Human hyaluronidase-1 (Hyal-1) is one of the main enzymes in the homeostasis of hyaluronic acid (HA), the main polysaccharide of extracellular matrix. Development of specific Hyal-1 inhibitors might be a promising target for improved wound healing, tissue regeneration, and looking at renal function for diuresis. By using surface-displayed Hyal-1 on Escherichia coli F470 cells, HA as substrate and stains-all method for quantification of undegraded HA, the respective enzyme activity can be determined easily. Based on the traditional use of extracts from the roots from Ononis spinosa L. (Restharrow root) as a weak diuretic to achieve flushing of the urinary tract and as an adjuvant in minor urinary complaints the herbal material was selected for bioactivity guided fractionation for compounds with Hyal-1 inhibition activity.
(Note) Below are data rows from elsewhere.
import Summits.BirchSwinnertonDyer.BirchSwinnertonDyer.Theorems.AdditiveKolyvaginRoadEigen
import Summits.BirchSwinnertonDyer.BirchSwinnertonDyer.Theorems.AdditiveKolyvaginRoadLevelMembership
import HarnessLib

/-!
# Route `AdditiveKolyvaginRoad`, crux KS′ `LevelKolyvaginSystemsAdditive` (stmt-BirchSwinnertonDyer-21396) ∕ KPA′ (stmt-BirchSwinnertonDyer-21400):
# SWITCHED CANONICAL SPACES, part 4 — the sign-free switched group at level `∅`: stability under `Aut(K/ℚ)` and the EIGEN-SUM
# `dim D = dim Sw(+) + dim Sw(−)` (E-side half of the parity leg of the «FL-engine», card `irred-vertex-anchor` T2)
# (cell `pub/bsd-wall`, width seat `bsd-wall-akr-p2x-w3` g10; `--supports stmt-BirchSwinnertonDyer-21396`, helper; E-side glue; companion of
# `…SwitchedIso.lean` (p639624), `…SwitchedRankLowering.lean` (p640569), `…SwitchedLevelDescent.lean`)

WHY. The switched level descent (`exists_level_switched_eq_bot_at_p`, part 3) reaches a level `n₀` at which the switched canonical spaces of
both signs vanish, with `#n₀ = dim Sw^{T,Λ}_∅(+) + dim Sw^{T,Λ}_∅(−)` — the two EIGEN-parts under complex conjugation. The crux card
`irred-vertex-anchor` wants `#n₀` ODD; its parity leg compares this with the parity of E's `p`-Selmer rank through the even double switch at
`𝔭, 𝔭̄`. That comparison is naturally about the SIGN-FREE switched group `D = (E's Kummer condition at ∞ and off T) ⊓ Λ`; this file supplies the
E-side identity `dim D = dim Sw(+) + dim Sw(−)` for a `c`-STABLE `Λ` (odd `p`), reducing the parity leg to «`dim D` is odd», i.e. to the
comparison of `D` with `Sel_p(E/K)` by two one-place Lagrangian switches (`LagrangianSwitchAtP.natCard_selmerGroup_switch`, X11b currency; the
second switch has a non-Kummer base at the first place — not built) plus E's `p`-Selmer parity (stub P of 21400, PUB-shaped).

WHAT (namespace `…Theorems.AdditiveKoly`).
* §0 `finite_of_finite_eigen_cuts` — linear algebra: an involution `τ` with `2` invertible, a `τ`-stable subgroup whose two eigen-cuts are finite
  is finite (`x ↦ (x + τx, x − τx)` is injective).
* §1 `natCast_mem_smul_asIdeal_iff` (a natural lies under `σ • v` iff under `v`); **`conjAct_mem_switchedTotal`** — `D` is `Aut(K/ℚ)`-stable when
  `Λ` is (`K` with complex infinite places): `σ` permutes the places above no member of `T` and transports Kummer conditions along
  `K_v ≃ K_{σ v}` (tree `conjAct_mem_selmerLocalKer_iff`, `galAdicCompletionEquiv`); at complex places the Kummer condition is everything.
* §2 `levelSelmerSubgroupP_empty_inf_eq` (at level `∅`, `Sw(μ) = ker(c − sgn μ) ⊓ D`, definitional); **`finrank_switched_empty_eq_eigen_add`** —
  `dim_{𝔽_p} D = dim Sw(+) + dim Sw(−)` for odd `p`, `c` an involution, `T` finite with `0 ∉ T`, `Λ` `c`-stable (akr-p1's
  `finrank_eq_eigen_add_of_odd` on `D`; finiteness from `finite_levelSelmerSubgroupP` on the two cuts and §0).

HONEST FRAMING: theorems only; 0 definitions, 0 named facts, 0 `sorry`; standard axioms; hypotheses displayed (`c`-stability of `Λ` is the
consumer's: for `Λ` cut out by a pair of conjugate Lagrangian lines at `𝔭, 𝔭̄` it is the transport of those lines under `c`). E-side glue; closes
nothing. BSD is not proved by any of this.

References: [cite: GrossLMS1991, §5 (5.1), §10] [cite: WZhang2014, §5 (Sel^±)] [cite: CasselsFrohlichANT1967, Ch. VII §1.1].
-/

-- single-conjunct summit: `Summit.BirchSwinnertonDyer.BirchSwinnertonDyer.…` repeats the name by design
set_option linter.dupNamespace false

noncomputable section

open scoped Classical

namespace Summit.BirchSwinnertonDyer.BirchSwinnertonDyer.Theorems.AdditiveKoly

open WeierstrassCurve NumberField IsDedekindDomain
  Literature.NumberTheory.EllipticCurves Literature.NumberTheory.GaloisRepresentations Module
  Literature.NumberTheory.Automorphic

variable (W : WeierstrassCurve ℚ) (K : Type) [Field K] [NumberField K] (p : ℕ) (c : K ≃ₐ[ℚ] K)

/-! ## §0 Linear algebra: a group with an involution whose two eigen-cuts are finite is finite (`2` invertible) -/

/-- For an additive involution `τ` of a group `V` on which `2` is invertible (`(2u) • x = x`) and a `τ`-stable subgroup `D` whose two
eigen-cuts `ker(τ ∓ 1) ⊓ D` are finite, `D` is finite: `x ↦ (x + τ x, x − τ x)` is injective on `D`. [folklore] -/
theorem finite_of_finite_eigen_cuts {V : Type*} [AddCommGroup V] (τ : V →+ V) (hτ : ∀ x, τ (τ x) = x) (u : ℤ)
    (hu : ∀ x : V, (2 * u) • x = x) (D : AddSubgroup V) (hD : ∀ x ∈ D, τ x ∈ D)
    (hA : Finite ((τ - (1 : ℤ) • AddMonoidHom.id V).ker ⊓ D : AddSubgroup V))
    (hB : Finite ((τ - (-1 : ℤ) • AddMonoidHom.id V).ker ⊓ D : AddSubgroup V)) : Finite D := by
  have memA : ∀ x ∈ D, x + τ x ∈ ((τ - (1 : ℤ) • AddMonoidHom.id V).ker ⊓ D : AddSubgroup V) := by
    intro x hx
    refine AddSubgroup.mem_inf.mpr ⟨?_, D.add_mem hx (hD x hx)⟩
    rw [AddMonoidHom.mem_ker, AddMonoidHom.sub_apply, one_smul, AddMonoidHom.id_apply, map_add, hτ]
    abel
  have memB : ∀ x ∈ D, x - τ x ∈ ((τ - (-1 : ℤ) • AddMonoidHom.id V).ker ⊓ D : AddSubgroup V) := by
    intro x hx
    refine AddSubgroup.mem_inf.mpr ⟨?_, D.sub_mem hx (hD x hx)⟩
    rw [AddMonoidHom.mem_ker, AddMonoidHom.sub_apply, neg_smul, one_smul, AddMonoidHom.neg_apply,
      AddMonoidHom.id_apply, map_sub, hτ]
    abel
  refine Finite.of_injective (fun x : D ↦
    ((⟨x.1 + τ x.1, memA x.1 x.2⟩ : ((τ - (1 : ℤ) • AddMonoidHom.id V).ker ⊓ D : AddSubgroup V)),
     (⟨x.1 - τ x.1, memB x.1 x.2⟩ : ((τ - (-1 : ℤ) • AddMonoidHom.id V).ker ⊓ D : AddSubgroup V)))) ?_
  intro x y hxy
  simp only [Prod.mk.injEq, Subtype.mk.injEq] at hxy
  obtain ⟨h1, h2⟩ := hxy
  have h3 : (2 : ℤ) • x.1 = (2 : ℤ) • y.1 := by
    rw [two_zsmul, two_zsmul]
    calc x.1 + x.1 = (x.1 + τ x.1) + (x.1 - τ x.1) := by abel
      _ = (y.1 + τ y.1) + (y.1 - τ y.1) := by rw [h1, h2]
      _ = y.1 + y.1 := by abel
  apply Subtype.ext
  calc x.1 = (2 * u) • x.1 := (hu x.1).symm
    _ = u • ((2 : ℤ) • x.1) := by rw [mul_comm, mul_zsmul]
    _ = u • ((2 : ℤ) • y.1) := by rw [h3]
    _ = (2 * u) • y.1 := by rw [mul_comm, mul_zsmul]
    _ = y.1 := hu y.1

/-! ## §1 The sign-free switched group at level `∅` and its stability under `Aut(K/ℚ)` -/

section Stable

/-- A natural number lies under the conjugate place `σ • v` iff it lies under `v` (`σ` fixes `ℕ ⊂ 𝓞 K`). [folklore] -/
theorem natCast_mem_smul_asIdeal_iff (σ : K ≃ₐ[ℚ] K) (v : HeightOneSpectrum (𝓞 K)) (t : ℕ) :
    (t : 𝓞 K) ∈ (σ • v).asIdeal ↔ (t : 𝓞 K) ∈ v.asIdeal := by
  have h : σ • (t : 𝓞 K) = (t : 𝓞 K) := map_natCast (MulSemiringAction.toRingHom (K ≃ₐ[ℚ] K) (𝓞 K) σ) t
  conv_lhs => rw [← h]
  exact HeightOneSpectrum.smul_mem_smul_asIdeal_iff σ v (t : 𝓞 K)

/-- **The sign-free switched group at level `∅` is `Aut(K/ℚ)`-stable when `Λ` is.** For `K` with every infinite place complex, `σ ∈ Aut(K/ℚ)`,
a set `T` of naturals and a `σ`-stable subgroup `Λ ≤ H¹(K, E[p])`: the group of classes with E's Kummer condition at every infinite place and at
every finite place above no member of `T`, lying in `Λ`, is `σ`-stable — `σ` permutes the places above no member of `T`
(`natCast_mem_smul_asIdeal_iff`) and transports Kummer conditions along `K_v ≃ K_{σ v}` (tree `conjAct_mem_selmerLocalKer_iff`,
`galAdicCompletionEquiv`); at the complex places the Kummer condition is everything. [cite: GrossLMS1991, §5 (5.1)]
[cite: CasselsFrohlichANT1967, Ch. VII §1.1] -/
theorem conjAct_mem_switchedTotal (hK : ∀ w : InfinitePlace K, w.IsComplex) (σ : K ≃ₐ[ℚ] K) (T : Set ℕ)
    (Λ : AddSubgroup (Vp W K p)) (hΛ : ∀ x ∈ Λ, conjAct W σ ((p ^ 1 : ℕ) : ℤ) x ∈ Λ) {x : Vp W K p}
    (hx : x ∈ ((⨅ (w : InfinitePlace K), selmerLocalKer (W.baseChange K) w.Completion ((p ^ 1 : ℕ) : ℤ)) ⊓
      (⨅ (v : HeightOneSpectrum (𝓞 K)) (_ : ∀ t ∈ T, (t : 𝓞 K) ∉ v.asIdeal),
        selmerLocalKer (W.baseChange K) (v.adicCompletion K) ((p ^ 1 : ℕ) : ℤ))) ⊓ Λ) :
    conjAct W σ ((p ^ 1 : ℕ) : ℤ) x ∈
      ((⨅ (w : InfinitePlace K), selmerLocalKer (W.baseChange K) w.Completion ((p ^ 1 : ℕ) : ℤ)) ⊓
        (⨅ (v : HeightOneSpectrum (𝓞 K)) (_ : ∀ t ∈ T, (t : 𝓞 K) ∉ v.asIdeal),
          selmerLocalKer (W.baseChange K) (v.adicCompletion K) ((p ^ 1 : ℕ) : ℤ))) ⊓ Λ := by
  obtain ⟨hx, hxΛ⟩ := AddSubgroup.mem_inf.mp hx
  obtain ⟨-, hfin⟩ := AddSubgroup.mem_inf.mp hx
  rw [AddSubgroup.mem_iInf] at hfin
  refine AddSubgroup.mem_inf.mpr ⟨AddSubgroup.mem_inf.mpr ⟨?_, ?_⟩, hΛ x hxΛ⟩
  · rw [AddSubgroup.mem_iInf]
    intro w
    haveI : IsAlgClosed w.Completion :=
      isAlgClosed_of_ringEquiv (InfinitePlace.Completion.ringEquivComplexOfIsComplex (hK w)).symm
    rw [WeierstrassCurve.selmerLocalKer_eq_top_of_isAlgClosed]
    trivial
  · rw [AddSubgroup.mem_iInf]
    intro v'
    rw [AddSubgroup.mem_iInf]
    intro hv'
    have h : σ • (σ⁻¹ • v') = v' := smul_inv_smul σ v'
    haveI : CharZero ((σ⁻¹ • v').adicCompletion K) := charZero_of_injective_algebraMap (algebraMap K _).injective
    haveI : CharZero (v'.adicCompletion K) := charZero_of_injective_algebraMap (algebraMap K _).injective
    refine (conjAct_mem_selmerLocalKer_iff W σ (galAdicCompletionEquiv (L := K) σ h)
      (isSemilinearRingEquiv_galAdicCompletionEquiv σ h) _ x).mpr ?_
    have hv : ∀ t ∈ T, (t : 𝓞 K) ∉ (σ⁻¹ • v').asIdeal := fun t ht h' ↦
      hv' t ht (by rwa [natCast_mem_smul_asIdeal_iff] at h')
    have := hfin (σ⁻¹ • v')
    rw [AddSubgroup.mem_iInf] at this
    exact this hv

end Stable

/-! ## §2 The switched eigenspaces at level `∅` cut the sign-free group; the eigen-sum -/

section EigenSum

/-- At level `∅` the switched canonical space of sign `μ` is the `sgn μ`-eigenspace of complex conjugation cut by the sign-free switched
group (definitional: the toric conditions are indexed by the empty level). [cite: WZhang2014, §5 (Sel^±)] -/
theorem levelSelmerSubgroupP_empty_inf_eq (T : Set ℕ) (Λ : AddSubgroup (Vp W K p)) (μ : Bool) :
    levelSelmerSubgroupP W K p c ∅ T μ ⊓ Λ =
      (conjAct W c ((p ^ 1 : ℕ) : ℤ) - sgnP μ • AddMonoidHom.id (Vp W K p)).ker ⊓
        (((⨅ (w : InfinitePlace K), selmerLocalKer (W.baseChange K) w.Completion ((p ^ 1 : ℕ) : ℤ)) ⊓
          (⨅ (v : HeightOneSpectrum (𝓞 K)) (_ : ∀ t ∈ T, (t : 𝓞 K) ∉ v.asIdeal),
            selmerLocalKer (W.baseChange K) (v.adicCompletion K) ((p ^ 1 : ℕ) : ℤ))) ⊓ Λ) := by
  ext x
  rw [AddSubgroup.mem_inf, mem_levelSelmerSubgroupP_iff, AddSubgroup.mem_inf, AddSubgroup.mem_inf, AddSubgroup.mem_inf,
    AddSubgroup.mem_iInf, AddSubgroup.mem_iInf, AddMonoidHom.mem_ker, AddMonoidHom.sub_apply, sub_eq_zero]
  have hfin : (∀ v : HeightOneSpectrum (𝓞 K), (∀ q ∈ ((∅ : Finset ℕ) : Set ℕ) ∪ T, (q : 𝓞 K) ∉ v.asIdeal) →
        x ∈ selmerLocalKer (W.baseChange K) (v.adicCompletion K) ((p ^ 1 : ℕ) : ℤ)) ↔
      ∀ v : HeightOneSpectrum (𝓞 K), x ∈ ⨅ (_ : ∀ t ∈ T, (t : 𝓞 K) ∉ v.asIdeal),
        selmerLocalKer (W.baseChange K) (v.adicCompletion K) ((p ^ 1 : ℕ) : ℤ) := by
    refine forall_congr' fun v ↦ ?_
    rw [AddSubgroup.mem_iInf, Finset.coe_empty, Set.empty_union]
  have htor : ∀ q : ℕ, q ∈ (∅ : Finset ℕ) ∧ q ∉ T → ∀ v : HeightOneSpectrum (𝓞 K), (q : 𝓞 K) ∈ v.asIdeal →
      x ∈ toricLocalKer (W.baseChange K) (v.adicCompletion K) ((p ^ 1 : ℕ) : ℤ) :=
    fun q hq ↦ absurd hq.1 (Finset.notMem_empty q)
  rw [hfin]
  constructor
  · rintro ⟨⟨hsgn, hinf, hfin', -⟩, hΛ⟩
    exact ⟨hsgn, ⟨hinf, hfin'⟩, hΛ⟩
  · rintro ⟨hsgn, ⟨hinf, hfin'⟩, hΛ⟩
    exact ⟨⟨hsgn, hinf, hfin', htor⟩, hΛ⟩

variable [W.IsElliptic] [Fact p.Prime] [Module (ZMod p) (Vp W K p)]

/-- **EIGEN-SUM FOR THE SWITCHED SPACES AT LEVEL `∅`.** `p` an odd prime, `K` with all infinite places complex (e.g. imaginary quadratic), `c`
an involution of `K` (complex conjugation), `T` a finite set of non-zero naturals, `Λ ≤ H¹(K, E[p])` a `c`-STABLE subgroup. Then the
`𝔽_p`-dimension of the sign-free switched group `D = (Kummer at ∞ and off T) ⊓ Λ` is the sum of the dimensions of the two switched eigenspaces
`levelSelmerSubgroupP ∅ T ± ⊓ Λ` (`D` is `c`-stable by `conjAct_mem_switchedTotal`, finite because its two eigen-cuts are
(`finite_of_finite_eigen_cuts`, `finite_levelSelmerSubgroupP`), then `finrank_eq_eigen_add_of_odd`). This is the E-side half of the PARITY LEG of
the «FL-engine» (card `irred-vertex-anchor`, T2): the level `n₀` of `exists_level_switched_eq_bot_at_p` has `#n₀ = dim D`, so `#n₀` is odd iff
`dim D` is; comparing `dim D` with `dim Sel_p(E/K)` (two one-place Lagrangian switches at `𝔭, 𝔭̄`) is not done here.
[cite: GrossLMS1991, §5 (5.1), §10] [cite: WZhang2014, §5] -/
theorem finrank_switched_empty_eq_eigen_add (hp2 : p ≠ 2) (hK : ∀ w : InfinitePlace K, w.IsComplex) (hcc : c * c = 1)
    (T : Set ℕ) (hTfin : T.Finite) (hT0 : (0 : ℕ) ∉ T) (Λ : AddSubgroup (Vp W K p))
    (hΛ : ∀ x ∈ Λ, conjAct W c ((p ^ 1 : ℕ) : ℤ) x ∈ Λ) :
    finrank (ZMod p) (AddSubgroup.toZModSubmodule p
      (((⨅ (w : InfinitePlace K), selmerLocalKer (W.baseChange K) w.Completion ((p ^ 1 : ℕ) : ℤ)) ⊓
        (⨅ (v : HeightOneSpectrum (𝓞 K)) (_ : ∀ t ∈ T, (t : 𝓞 K) ∉ v.asIdeal),
          selmerLocalKer (W.baseChange K) (v.adicCompletion K) ((p ^ 1 : ℕ) : ℤ))) ⊓ Λ)) =
      finrank (ZMod p) (AddSubgroup.toZModSubmodule p (levelSelmerSubgroupP W K p c ∅ T true ⊓ Λ)) +
        finrank (ZMod p) (AddSubgroup.toZModSubmodule p (levelSelmerSubgroupP W K p c ∅ T false ⊓ Λ)) := by
  have hp : p.Prime := Fact.out
  have hτ : ∀ x, conjAct W c ((p ^ 1 : ℕ) : ℤ) (conjAct W c ((p ^ 1 : ℕ) : ℤ) x) = x :=
    conjAct_conjAct_of_mul_self W hcc ((p ^ 1 : ℕ) : ℤ)
  set D : AddSubgroup (Vp W K p) :=
    ((⨅ (w : InfinitePlace K), selmerLocalKer (W.baseChange K) w.Completion ((p ^ 1 : ℕ) : ℤ)) ⊓
      (⨅ (v : HeightOneSpectrum (𝓞 K)) (_ : ∀ t ∈ T, (t : 𝓞 K) ∉ v.asIdeal),
        selmerLocalKer (W.baseChange K) (v.adicCompletion K) ((p ^ 1 : ℕ) : ℤ))) ⊓ Λ with hD
  have hstab : ∀ x ∈ D, conjAct W c ((p ^ 1 : ℕ) : ℤ) x ∈ D := fun x hx ↦
    conjAct_mem_switchedTotal W K p hK c T Λ hΛ hx
  -- the two eigen-cuts are the switched eigenspaces
  have hplus : (conjAct W c ((p ^ 1 : ℕ) : ℤ) - (1 : ℤ) • AddMonoidHom.id _).ker ⊓ D =
      levelSelmerSubgroupP W K p c ∅ T true ⊓ Λ := by
    rw [levelSelmerSubgroupP_empty_inf_eq, show sgnP true = 1 from rfl]
  have hminus : (conjAct W c ((p ^ 1 : ℕ) : ℤ) - (-1 : ℤ) • AddMonoidHom.id _).ker ⊓ D =
      levelSelmerSubgroupP W K p c ∅ T false ⊓ Λ := by
    rw [levelSelmerSubgroupP_empty_inf_eq, show sgnP false = -1 from rfl]
  -- finiteness of the eigen-cuts, hence of `D`
  have hfinμ : ∀ μ : Bool, Finite (levelSelmerSubgroupP W K p c ∅ T μ ⊓ Λ : AddSubgroup (Vp W K p)) := by
    intro μ
    have h1 : Finite (levelSelmerSubgroupP W K p c ∅ T μ) := by
      refine finite_levelSelmerSubgroupP W K p c _ _ hTfin ?_ μ
      rintro (h | h)
      · simp at h
      · exact hT0 h
    exact Finite.of_injective (fun y ↦ (⟨y.1, (AddSubgroup.mem_inf.mp y.2).1⟩ : levelSelmerSubgroupP W K p c ∅ T μ))
      (fun y y' h ↦ Subtype.ext (by simpa using congrArg Subtype.val h))
  obtain ⟨u, hu⟩ := exists_two_mul_zsmul_eq_of_odd W K p (hp.odd_of_ne_two hp2)
  haveI : Finite D := finite_of_finite_eigen_cuts (conjAct W c ((p ^ 1 : ℕ) : ℤ)) hτ u hu D hstab
    (by rw [hplus]; exact hfinμ true) (by rw [hminus]; exact hfinμ false)
  have h := finrank_eq_eigen_add_of_odd W K p hp2 (conjAct W c ((p ^ 1 : ℕ) : ℤ)) hτ D hstab
  rw [hplus, hminus] at h
  exact h

end EigenSum

end Summit.BirchSwinnertonDyer.BirchSwinnertonDyer.Theorems.AdditiveKoly

end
Hot water and hydroalcoholic extracts showed moderate inhibiting effects (IC50 1.36 resp. 0.73 mg/mL) while dichloromethane extract exerted an IC50 of 190 μg/mL. Bioassay guided fractionation of the dichloromethane extract yielded four isoflavonoids with anti Hyal-1 activity: onogenin 1, sativanone 2, medicarpin 3 and calycosin-D 4 with inhibition rates of 25.4, 61.2, 22.4 and 23.0%, respectively at test concentration level of 250 μM. The norneolignan clitorienolactone B 5, the first time described for the genus Ononis, was inactive. The IC50 of sativanone, the most active compound was determined with 1501 μM, which was better than that of the positive control glycyrrhizinic acid (177 μM). Thus, a possible explanation for diuretic properties of Ononis spinosa L. root extract may be postulated from the results so far obtained.